Dataset excerpts:

- - -

open scoped Classical in
/-- The TOP plate's source count along a falling root `G₂ r`, read in the mirrored cell (bottom form, root frame `G₂ ≫ bM`),
equals its count in the original coordinates. -/
theorem card_topSources_mirror (P₂ : Finset E3) (L₂ G₂ : E3 ≃ₗᵢ[ℝ] E3) (s₂ : E3) (σ₂ : ℤ → ℤ) (t' : ℤ) (R₀ h ρ : ℝ) (r : E3) :
    (((P₂.image (fun q => basalMirror q + h • EuclideanSpace.single (2 : Fin 3) (1 : ℝ))).filter fun p =>
        -(R₀ + 1) - 1 - 1 ≤ p 2 ∧ p 2 ≤ -(R₀ + 1) - 1 ∧ p 0 ^ 2 + p 1 ^ 2 ≤ (ρ - 1 - 1) ^ 2).filter fun p =>
        (∃ k i j : ℤ, p = (L₂.trans basalMirror) (barlowPos 1 (Real.sqrt (2 / 3)) σ₂ k i j) +
            (basalMirror s₂ + h • EuclideanSpace.single (2 : Fin 3) (1 : ℝ)) ∧ ¬ (σ₂ (k - 1) = -t' ∧ σ₂ k = -t')) ∧
          -(R₀ + 1) - 1 < (p + (G₂.trans basalMirror) r) 2 ∧ (p + (G₂.trans basalMirror) r) 2 < h + (R₀ + 1) + 1).card =
      ((P₂.filter fun p => h + (R₀ + 1) + 1 ≤ p 2 ∧ p 2 ≤ h + (R₀ + 1) + 1 + 1 ∧ p 0 ^ 2 + p 1 ^ 2 ≤ (ρ - 1 - 1) ^ 2).filter
          fun p => (∃ k i j : ℤ, p = L₂ (barlowPos 1 (Real.sqrt (2 / 3)) σ₂ k i j) + s₂ ∧ ¬ (σ₂ (k - 1) = -t' ∧ σ₂ k = -t')) ∧
            -(R₀ + 1) - 1 < (p + G₂ r) 2 ∧ (p + G₂ r) 2 < h + (R₀ + 1) + 1).card := by
  set cM : E3 := h • EuclideanSpace.single (2 : Fin 3) (1 : ℝ) with hcM
  set M : E3 → E3 := fun q => basalMirror q + cM with hM
  have hMinj : Function.Injective M := mirror_injective h
  have hM2 : ∀ p, M p 2 = h - p 2 := fun p => mirror_apply_two h p
  have hMlat : ∀ p, M p 0 ^ 2 + M p 1 ^ 2 = p 0 ^ 2 + p 1 ^ 2 := fun p => mirror_lat h p
  have hMs : basalMirror s₂ + cM = M s₂ := rfl
  rw [hMs, filter_filter, filter_filter, filter_image, card_image_of_injective _ hMinj]
  refine congrArg _ (filter_congr fun p _ => ?_)
  have hrep : ∀ k i j : ℤ, (M p = (L₂.trans basalMirror) (barlowPos 1 (Real.sqrt (2 / 3)) σ₂ k i j) + M s₂ ↔
      p = L₂ (barlowPos 1 (Real.sqrt (2 / 3)) σ₂ k i j) + s₂) := by
    intro k i j
    have e : (L₂.trans basalMirror) (barlowPos 1 (Real.sqrt (2 / 3)) σ₂ k i j) + M s₂ =
        M (L₂ (barlowPos 1 (Real.sqrt (2 / 3)) σ₂ k i j) + s₂) := by
      simp only [hM, LinearIsometryEquiv.trans_apply, map_add]; abel
    rw [e]
    exact ⟨fun hh => hMinj hh, fun hh => by rw [hh]⟩
  have hcr : (M p + (G₂.trans basalMirror) r) 2 = h - (p + G₂ r) 2 := by
    rw [PiLp.add_apply, hM2, trans_basalMirror_apply_two, PiLp.add_apply]; ring
  simp only [hrep, hcr, hM2, hMlat]
  constructor
  · rintro ⟨⟨h1, h2, h3⟩, h4, h5, h6⟩; exact ⟨⟨by linarith, by linarith, h3⟩, h4, by linarith, by linarith⟩
  · rintro ⟨⟨h1, h2, h3⟩, h4, h5, h6⟩; exact ⟨⟨by linarith, by linarith, h3⟩, h4, by linarith, by linarith⟩

open scoped Classical in
/-- **The TOP plate's own (downward) cut hexagon census under an abstract local row** — the reflected twin of
`hexagon_barlow_sources_le_payers_cuts`, stated in the ORIGINAL coordinates.  See the module docstring. -/
theorem hexagon_barlow_sources_le_payers_cuts_top (ver : WordVersion) {δ : ℝ} (hg : KissingGap δ) (hc : KissingClassification δ)
    {σ₁ σ₂ : ℤ → ℤ} (hσ₁ : IsHaggSeq σ₁) (hσ₂ : IsHaggSeq σ₂) (L₁ L₂ : E3 ≃ₗᵢ[ℝ] E3) (s₁ s₂ : E3)
    (G₂ : E3 ≃ₗᵢ[ℝ] E3) {t' : ℤ} (hG₂ : (t' = 1 ∧ G₂ = L₂) ∨ (t' = -1 ∧ G₂ = basalMirror.trans L₂))
    (hne₁ : (G₂ : E3 → E3) '' ↑fccSlots ≠ (L₁ : E3 → E3) '' ↑fccSlots)
    (hne₂ : (G₂ : E3 → E3) '' ↑fccSlots ≠ ((basalMirror.trans L₁ : E3 ≃ₗᵢ[ℝ] E3) : E3 → E3) '' ↑fccSlots)
    {sF : ℝ} (S₂ : PlateSystem)
    (hrow : LocalEndRowA ver sF ⟨G₂.trans basalMirror, inPlaneRoots (G₂.trans basalMirror) 1⟩ S₂)
    (X P₁ P₂ : Finset E3) (R₀ h ρ : ℝ) (hR₀ : 5 ≤ R₀) (hρ : R₀ + 2 ≤ ρ)
    (hX : ∀ p ∈ X, ∀ q ∈ X, p ≠ q → 1 ≤ dist p q) (hP₁X : P₁ ⊆ X) (hP₂X : P₂ ⊆ X)
    (hP₁ : ∀ p, p ∈ P₁ ↔ (p ∈ stacking L₁ s₁ σ₁ ∧ -(2 * R₀) ≤ p 2 ∧ p 2 ≤ -R₀ ∧ p 0 ^ 2 + p 1 ^ 2 ≤ ρ ^ 2))
    (hP₂ : ∀ p, p ∈ P₂ ↔ (p ∈ stacking L₂ s₂ σ₂ ∧ h + R₀ ≤ p 2 ∧ p 2 ≤ h + 2 * R₀ ∧ p 0 ^ 2 + p 1 ^ 2 ≤ ρ ^ 2)) :
    ((∑ r ∈ inPlaneRoots G₂ (-1),
        ((P₂.filter fun p => h + (R₀ + 1) + 1 ≤ p 2 ∧ p 2 ≤ h + (R₀ + 1) + 1 + 1 ∧ p 0 ^ 2 + p 1 ^ 2 ≤ (ρ - 1 - 1) ^ 2).filter
          fun p => (∃ k i j : ℤ, p = L₂ (barlowPos 1 (Real.sqrt (2 / 3)) σ₂ k i j) + s₂ ∧ ¬ (σ₂ (k - 1) = -t' ∧ σ₂ k = -t')) ∧
            -(R₀ + 1) - 1 < (p + G₂ r) 2 ∧ (p + G₂ r) 2 < h + (R₀ + 1) + 1).card : ℕ) : ℝ) ≤
      sF * ∑ z ∈ X.filter (fun z => (X.filter fun q => dist z q = 1).card ≤ 11 ∧
          -(R₀ + 1) - 2 ≤ z 2 ∧ z 2 ≤ h + (R₀ + 1) + 2), ((12 : ℝ) - ((X.filter fun q => dist z q = 1).card : ℝ)) +
        ((∑ r ∈ inPlaneRoots G₂ (-1), (X.filter fun b => -(R₀ + 1) - 1 < b 2 ∧ b 2 ≤ h + (R₀ + 1) + 1 ∧
            (∃ μ, ⟪r, μ⟫_ℝ = Real.sqrt (2 / 3) ∧ IsTwinReading X G₂ (G₂ μ) b) ∧ b - G₂ r ∈ X).card : ℕ) : ℝ) +
        ((inPlaneRoots G₂ (-1)).card : ℝ) *
          (220 * ((X.filter fun s => -(R₀ + 1) - 1 - 1 ≤ s 2 ∧ s 2 ≤ -(R₀ + 1) - 1 ∧
              (ρ - 1 - 2) ^ 2 < s 0 ^ 2 + s 1 ^ 2).card : ℝ) +
            220 * ((X.filter fun s => h + (R₀ + 1) + 1 < s 2 ∧ s 2 ≤ h + (R₀ + 1) + 1 + 1 ∧
              (ρ - 1 - 1) ^ 2 < s 0 ^ 2 + s 1 ^ 2).card : ℝ)) := by
  set cM : E3 := h • EuclideanSpace.single (2 : Fin 3) (1 : ℝ) with hcM
  set M : E3 → E3 := fun q => basalMirror q + cM with hM
  set Fr' : E3 ≃ₗᵢ[ℝ] E3 := G₂.trans basalMirror with hFr'
  -- the cell mirror in `M`-form
  have hMinj : Function.Injective M := mirror_injective h
  have hM2 : ∀ p, M p 2 = h - p 2 := fun p => mirror_apply_two h p
  have hMlat : ∀ p, M p 0 ^ 2 + M p 1 ^ 2 = p 0 ^ 2 + p 1 ^ 2 := fun p => mirror_lat h p
  have hcardM : ∀ (Y : Finset E3) (p : E3 → Prop) [DecidablePred p],
      ((Y.image M).filter p).card = (Y.filter fun q => p (M q)).card :=
    fun Y p _ => by rw [filter_image, card_image_of_injective _ hMinj]
  have hmemM : ∀ b v : E3, M b + v ∈ X.image M ↔ b + basalMirror v ∈ X := fun b v => mirror_add_mem_image_iff X h b v
  have hreadM : ∀ (m b : E3), IsTwinReading (X.image M) Fr' (basalMirror m) (M b) ↔ IsTwinReading X G₂ m b :=
    fun m b => isTwinReading_mirror_iff X h G₂ m b
  have hpayM : ∑ z ∈ (X.image M).filter (fun z => ((X.image M).filter fun q => dist z q = 1).card ≤ 11 ∧
        -(R₀ + 1) - 2 ≤ z 2 ∧ z 2 ≤ h + (R₀ + 1) + 2), ((12 : ℝ) - (((X.image M).filter fun q => dist z q = 1).card : ℝ)) =
      ∑ z ∈ X.filter (fun z => (X.filter fun q => dist z q = 1).card ≤ 11 ∧ -(R₀ + 1) - 2 ≤ z 2 ∧ z 2 ≤ h + (R₀ + 1) + 2),
        ((12 : ℝ) - ((X.filter fun q => dist z q = 1).card : ℝ)) := mirrorCell_payerSum₁₁_eq X R₀ h
  -- the mirrored cell
  have hXsep' : ∀ p ∈ X.image M, ∀ q ∈ X.image M, p ≠ q → 1 ≤ dist p q := mirrorCell_separated X hX cM
  have hP₁'X : P₂.image M ⊆ X.image M := image_subset_image hP₂X
  have hP₂'X : P₁.image M ⊆ X.image M := image_subset_image hP₁X
  have hP₁' : ∀ p, p ∈ P₂.image M ↔ (p ∈ stacking (L₂.trans basalMirror) (M s₂) σ₂ ∧
      -(2 * R₀) ≤ p 2 ∧ p 2 ≤ -R₀ ∧ p 0 ^ 2 + p 1 ^ 2 ≤ ρ ^ 2) := mirrorCell_plate_bottom P₂ L₂ s₂ σ₂ R₀ h ρ hP₂
  have hP₂' : ∀ p, p ∈ P₁.image M ↔ (p ∈ stacking (L₁.trans basalMirror) (M s₁) σ₁ ∧
      h + R₀ ≤ p 2 ∧ p 2 ≤ h + 2 * R₀ ∧ p 0 ^ 2 + p 1 ^ 2 ≤ ρ ^ 2) := mirrorCell_plate_top P₁ L₁ s₁ σ₁ R₀ h ρ hP₁
  have hFr'cases : (t' = 1 ∧ Fr' = L₂.trans basalMirror) ∨ (t' = -1 ∧ Fr' = basalMirror.trans (L₂.trans basalMirror)) := by
    rcases hG₂ with ⟨ht, hG⟩ | ⟨ht, hG⟩
    · exact Or.inl ⟨ht, by rw [hFr', hG]⟩
    · exact Or.inr ⟨ht, by rw [hFr', hG]; exact LinearIsometryEquiv.ext fun x => rfl⟩
  have hne₁' : (Fr' : E3 → E3) '' ↑fccSlots ≠ ((L₁.trans basalMirror : E3 ≃ₗᵢ[ℝ] E3) : E3 → E3) '' ↑fccSlots := by
    rw [hFr', image_slots_trans_basalMirror, image_slots_trans_basalMirror]; exact image_basalMirror_ne hne₁
  have hne₂' : (Fr' : E3 → E3) '' ↑fccSlots ≠
      ((basalMirror.trans (L₁.trans basalMirror) : E3 ≃ₗᵢ[ℝ] E3) : E3 → E3) '' ↑fccSlots := by
    have e : basalMirror.trans (L₁.trans basalMirror) = (basalMirror.trans L₁).trans basalMirror :=
      LinearIsometryEquiv.ext fun x => rfl
    rw [hFr', e, image_slots_trans_basalMirror, image_slots_trans_basalMirror]; exact image_basalMirror_ne hne₂
  -- the census of the mirrored cell
  have h1 := hexagon_barlow_sources_le_payers_cuts ver hg hc hσ₂ hσ₁ (L₂.trans basalMirror) (L₁.trans basalMirror)
    (M s₂) (M s₁) Fr' hFr'cases hne₁' hne₂' S₂ hrow (X.image M) (P₂.image M) (P₁.image M) R₀ h ρ hR₀ hρ hXsep' hP₁'X hP₂'X
    hP₁' hP₂'
  -- transport of every term
  have hRT : inPlaneRoots Fr' 1 = inPlaneRoots G₂ (-1) := inPlaneRoots_trans_basalMirror G₂
  have hFr'2 : ∀ v, (Fr' v) 2 = -(G₂ v) 2 := fun v => trans_basalMirror_apply_two G₂ v
  -- (a) the source counts
  have hsrc := card_topSources_mirror P₂ L₂ G₂ s₂ σ₂ t' R₀ h ρ
  -- (b) the cut terms
  have hcut : ∀ r, ((X.image M).filter fun b => -(R₀ + 1) - 1 ≤ b 2 ∧ b 2 < h + (R₀ + 1) + 1 ∧
        (∃ μ, ⟪r, μ⟫_ℝ = Real.sqrt (2 / 3) ∧ IsTwinReading (X.image M) Fr' (Fr' μ) b) ∧ b - Fr' r ∈ X.image M).card =
      (X.filter fun b => -(R₀ + 1) - 1 < b 2 ∧ b 2 ≤ h + (R₀ + 1) + 1 ∧
        (∃ μ, ⟪r, μ⟫_ℝ = Real.sqrt (2 / 3) ∧ IsTwinReading X G₂ (G₂ μ) b) ∧ b - G₂ r ∈ X).card := by
    intro r
    rw [hcardM]
    refine congrArg _ (filter_congr fun b _ => ?_)
    have hread : ∀ μ, IsTwinReading (X.image M) Fr' (Fr' μ) (M b) ↔ IsTwinReading X G₂ (G₂ μ) b := fun μ => by
      have e : Fr' μ = basalMirror (G₂ μ) := by rw [hFr', LinearIsometryEquiv.trans_apply]
      rw [e]; exact hreadM (G₂ μ) b
    have hpred : M b - Fr' r ∈ X.image M ↔ b - G₂ r ∈ X := by
      rw [sub_eq_add_neg, hmemM, map_neg, hFr', LinearIsometryEquiv.trans_apply, basalMirror_basalMirror, ← sub_eq_add_neg]
    simp only [hread, hpred, hM2]
    constructor
    · rintro ⟨h1, h2, h3, h4⟩; exact ⟨by linarith, by linarith, h3, h4⟩
    · rintro ⟨h1, h2, h3, h4⟩; exact ⟨by linarith, by linarith, h3, h4⟩
  -- (c) the rims
  have hrimT : ((X.image M).filter fun s => h + (R₀ + 1) + 1 ≤ s 2 ∧ s 2 ≤ h + (R₀ + 1) + 1 + 1 ∧
        (ρ - 1 - 2) ^ 2 < s 0 ^ 2 + s 1 ^ 2).card =
      (X.filter fun s => -(R₀ + 1) - 1 - 1 ≤ s 2 ∧ s 2 ≤ -(R₀ + 1) - 1 ∧ (ρ - 1 - 2) ^ 2 < s 0 ^ 2 + s 1 ^ 2).card := by
    rw [hcardM]
    refine congrArg _ (filter_congr fun s _ => ?_)
    simp only [hM2, hMlat]
    constructor
    · rintro ⟨h1, h2, h3⟩; exact ⟨by linarith, by linarith, h3⟩
    · rintro ⟨h1, h2, h3⟩; exact ⟨by linarith, by linarith, h3⟩
  have hrimB : ((X.image M).filter fun s => -(R₀ + 1) - 1 - 1 ≤ s 2 ∧ s 2 < -(R₀ + 1) - 1 ∧
        (ρ - 1 - 1) ^ 2 < s 0 ^ 2 + s 1 ^ 2).card =
      (X.filter fun s => h + (R₀ + 1) + 1 < s 2 ∧ s 2 ≤ h + (R₀ + 1) + 1 + 1 ∧ (ρ - 1 - 1) ^ 2 < s 0 ^ 2 + s 1 ^ 2).card := by
    rw [hcardM]
    refine congrArg _ (filter_congr fun s _ => ?_)
    simp only [hM2, hMlat]
    constructor
    · rintro ⟨h1, h2, h3⟩; exact ⟨by linarith, by linarith, h3⟩
    · rintro ⟨h1, h2, h3⟩; exact ⟨by linarith, by linarith, h3⟩
  -- (d) assemble
  rw [hRT, sum_congr rfl fun r _ => hsrc r, sum_congr rfl fun r _ => hcut r, hrimT, hrimB, hpayM] at h1
  exact h1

- - -

WHAT YOU SHOULD DO: Look above for the line holding "have hXsep' : ∀", then set down exactly that line and every line after it up to and including the line holding "-- the census of the mirrored cell", with nothing else.

ANSWER FOR THIS EXERCISE:
  have hXsep' : ∀ p ∈ X.image M, ∀ q ∈ X.image M, p ≠ q → 1 ≤ dist p q := mirrorCell_separated X hX cM
  have hP₁'X : P₂.image M ⊆ X.image M := image_subset_image hP₂X
  have hP₂'X : P₁.image M ⊆ X.image M := image_subset_image hP₁X
  have hP₁' : ∀ p, p ∈ P₂.image M ↔ (p ∈ stacking (L₂.trans basalMirror) (M s₂) σ₂ ∧
      -(2 * R₀) ≤ p 2 ∧ p 2 ≤ -R₀ ∧ p 0 ^ 2 + p 1 ^ 2 ≤ ρ ^ 2) := mirrorCell_plate_bottom P₂ L₂ s₂ σ₂ R₀ h ρ hP₂
  have hP₂' : ∀ p, p ∈ P₁.image M ↔ (p ∈ stacking (L₁.trans basalMirror) (M s₁) σ₁ ∧
      h + R₀ ≤ p 2 ∧ p 2 ≤ h + 2 * R₀ ∧ p 0 ^ 2 + p 1 ^ 2 ≤ ρ ^ 2) := mirrorCell_plate_top P₁ L₁ s₁ σ₁ R₀ h ρ hP₁
  have hFr'cases : (t' = 1 ∧ Fr' = L₂.trans basalMirror) ∨ (t' = -1 ∧ Fr' = basalMirror.trans (L₂.trans basalMirror)) := by
    rcases hG₂ with ⟨ht, hG⟩ | ⟨ht, hG⟩
    · exact Or.inl ⟨ht, by rw [hFr', hG]⟩
    · exact Or.inr ⟨ht, by rw [hFr', hG]; exact LinearIsometryEquiv.ext fun x => rfl⟩
  have hne₁' : (Fr' : E3 → E3) '' ↑fccSlots ≠ ((L₁.trans basalMirror : E3 ≃ₗᵢ[ℝ] E3) : E3 → E3) '' ↑fccSlots := by
    rw [hFr', image_slots_trans_basalMirror, image_slots_trans_basalMirror]; exact image_basalMirror_ne hne₁
  have hne₂' : (Fr' : E3 → E3) '' ↑fccSlots ≠
      ((basalMirror.trans (L₁.trans basalMirror) : E3 ≃ₗᵢ[ℝ] E3) : E3 → E3) '' ↑fccSlots := by
    have e : basalMirror.trans (L₁.trans basalMirror) = (basalMirror.trans L₁).trans basalMirror :=
      LinearIsometryEquiv.ext fun x => rfl
    rw [hFr', e, image_slots_trans_basalMirror, image_slots_trans_basalMirror]; exact image_basalMirror_ne hne₂
  -- the census of the mirrored cell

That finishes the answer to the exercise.